Lembrando que Saramago "publicou o que quis publicar" e que, entre os papéis que deixou, "há coisas de natureza muito diversa", acha que, para já, "é preciso reflectir e estudar o espólio". Mas adianta que gostaria de prosseguir a publicação da correspondência de Saramago, após o recente lançamento do diálogo epistolar que este manteve com o romancista José Rodrigues Miguéis. Uma parte significativa do espólio até é conhecida, porque muitos documentos - manuscritos, cartas, textos inéditos, fotografias - integraram a exposição José Saramago. A Consistência dos Sonhos, que esteve no Palácio da Ajuda em 2008. E há muito se sabe que existe um romance inédito, Clarabóia, rejeitado por uma editora no final dos anos 40, e que o autor nunca quis, depois, publicar.

Enquanto não aparecem inéditos, os editores tentam responder ao súbito aumento da procura dos livros de Saramago. Em Portugal, a Caminho tem-se limitado a actualizar os stocks, reimprimindo títulos que já escasseiam em armazém. No estrangeiro, apressam-se traduções para apanhar este período um tanto mórbido de exposição mediática.

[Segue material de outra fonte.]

import Literature.Analysis.Fourier.HilbertTransformLineInvPowSpan
import HarnessLib

/-!
# The Schochet–ALSS two-pole solution of the viscous CLM on `ℝ` (NS-type line, `a = 0`): the profile, its genuine
# Hilbert transform, and the exact PDE residual identity

HONEST FRAMING (cell ns-blowup GROUP B «PROFILE SEARCH», zone Z3, rows Z3-E12⁻ / Z3-U of `HOME/profile/z3/CENSUS-Z3.md`;
human rulings D-0035/D-0074): **1-D MODEL (the viscous Constantin–Lax–Majda equation `ω_t = ω·Hω + ν ω_xx` on `ℝ`, i.e. the
gCLM/OSW model at `a = 0` with constant viscosity); not Euler, not Navier–Stokes; «violates: none — MODEL».**

OBJECT. Schochet's explicit pole-dynamics solution [Schochet 1986, Comm. Pure Appl. Math. 39], in the corrected form of
[cite: AmbroseLushnikovSiegelSilantyev2024, §5.1 (eqs. for `A, B, C, D, x₁, x₂`, `K_± = 24(3 ± √6)`, `t_c`)], specialised to the
odd configuration (both poles on the negative imaginary axis, depths `0 < y₁ < y₂`, `y₂ = y₁ + s`): with `u_k(L; ξ) = (L − iξ)^{−k}`
(the Cayley functions of `Literature.Analysis.Fourier.HilbertTransformLineInvPow`) the vorticity is the REAL combination

  `ω = a·(Im u₁(y₁) − Im u₁(y₂)) + b·(Im u₂(y₁) + Im u₂(y₂))`,  `a = −24kν/s`, `b = −12ν`, `k² − 6k + 3 = 0` (`k = K_±/24`),

i.e. `ω(ξ) = a(ξ/(ξ²+y₁²) − ξ/(ξ²+y₂²)) + b(2y₁ξ/(ξ²+y₁²)² + 2y₂ξ/(ξ²+y₂²)²)`, and the pole depths move by `ẏ₁ = −10kν/s`,
`ẏ₂ = +10kν/s` (so `ṡ = 20kν/s`, `ȧ = 480k²ν²/s³`). This file proves the x-level facts that the blow-up theorem
(`SheetNSLineSchochetTwoPoleBlowup.lean`) assembles:
* `hilbertTransform_twoPole` — with the GENUINE line Hilbert transform `H = hilbertTransform` (convention `H cos = sin`,
  `HilbertTransformLine.lean`): `Hω = −a(Re u₁(y₁) − Re u₁(y₂)) − b(Re u₂(y₁) + Re u₂(y₂))` in closed real form, from
  `hilbertTransform_cayleyInvPow` (`H(Im u_k) = −Re u_k`) and additivity on the Cayley span (`hilbertTransform_reIm_twoPole`);
* `hasDerivAt_twoPole_x`, `hasDerivAt_twoPole_xx` — the first two `x`-derivatives in closed form (building blocks
  `hasDerivAt_f`, `hasDerivAt_fx`, `hasDerivAt_g`, `hasDerivAt_gx`), and the pole-depth derivatives `hasDerivAt_f_depth`,
  `hasDerivAt_g_depth` used by the chain rule in time;
* `residual_identity` — the EXACT algebraic identity `ω_t − ω·Hω − ν·ω_xx = (k² − 6k + 3)·R` with an explicit rational `R`
  (pure `field_simp; ring`), where `ω_t` is the chain-rule time derivative along the pole motion: the viscous CLM holds
  identically exactly when `k² − 6k + 3 = 0` (`k = 3 ± √6`, ALSS's corrected `K_± = 24k`).
WHAT IS NOT HERE: the time parametrisation, blow-up and small-data read-outs (next file); uniqueness of classical solutions;
anything about Navier–Stokes. No definitions, no named facts. bears_on: LADDER-NS N5 / zone Z3 → N1 linear core.
-/

noncomputable section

"Na Alemanha, a publicação de A Viagem do Elefante estava prevista para Agosto, mas a obra irá para as livrarias ainda esta semana", diz Nicole Witt. Também em França, diz, "estão a tentar antecipar a saída de Caim". Em Espanha, a editora Alfaguara ultima Saramago nas Suas Palavras, uma selecção dos artigos e entrevistas do autor na imprensa escrita, organizada pelo seu biógrafo Fernando Gómez Aguillera. "Estamos na fase de tradução, pois 70 por cento das citações são da imprensa portuguesa", adiantou Pilar Reyes, responsável da editora. Em Espanha, o livro sairá em Setembro, mas a edição portuguesa só será lançada a 16 de Novembro, quando Saramago faria 88 anos.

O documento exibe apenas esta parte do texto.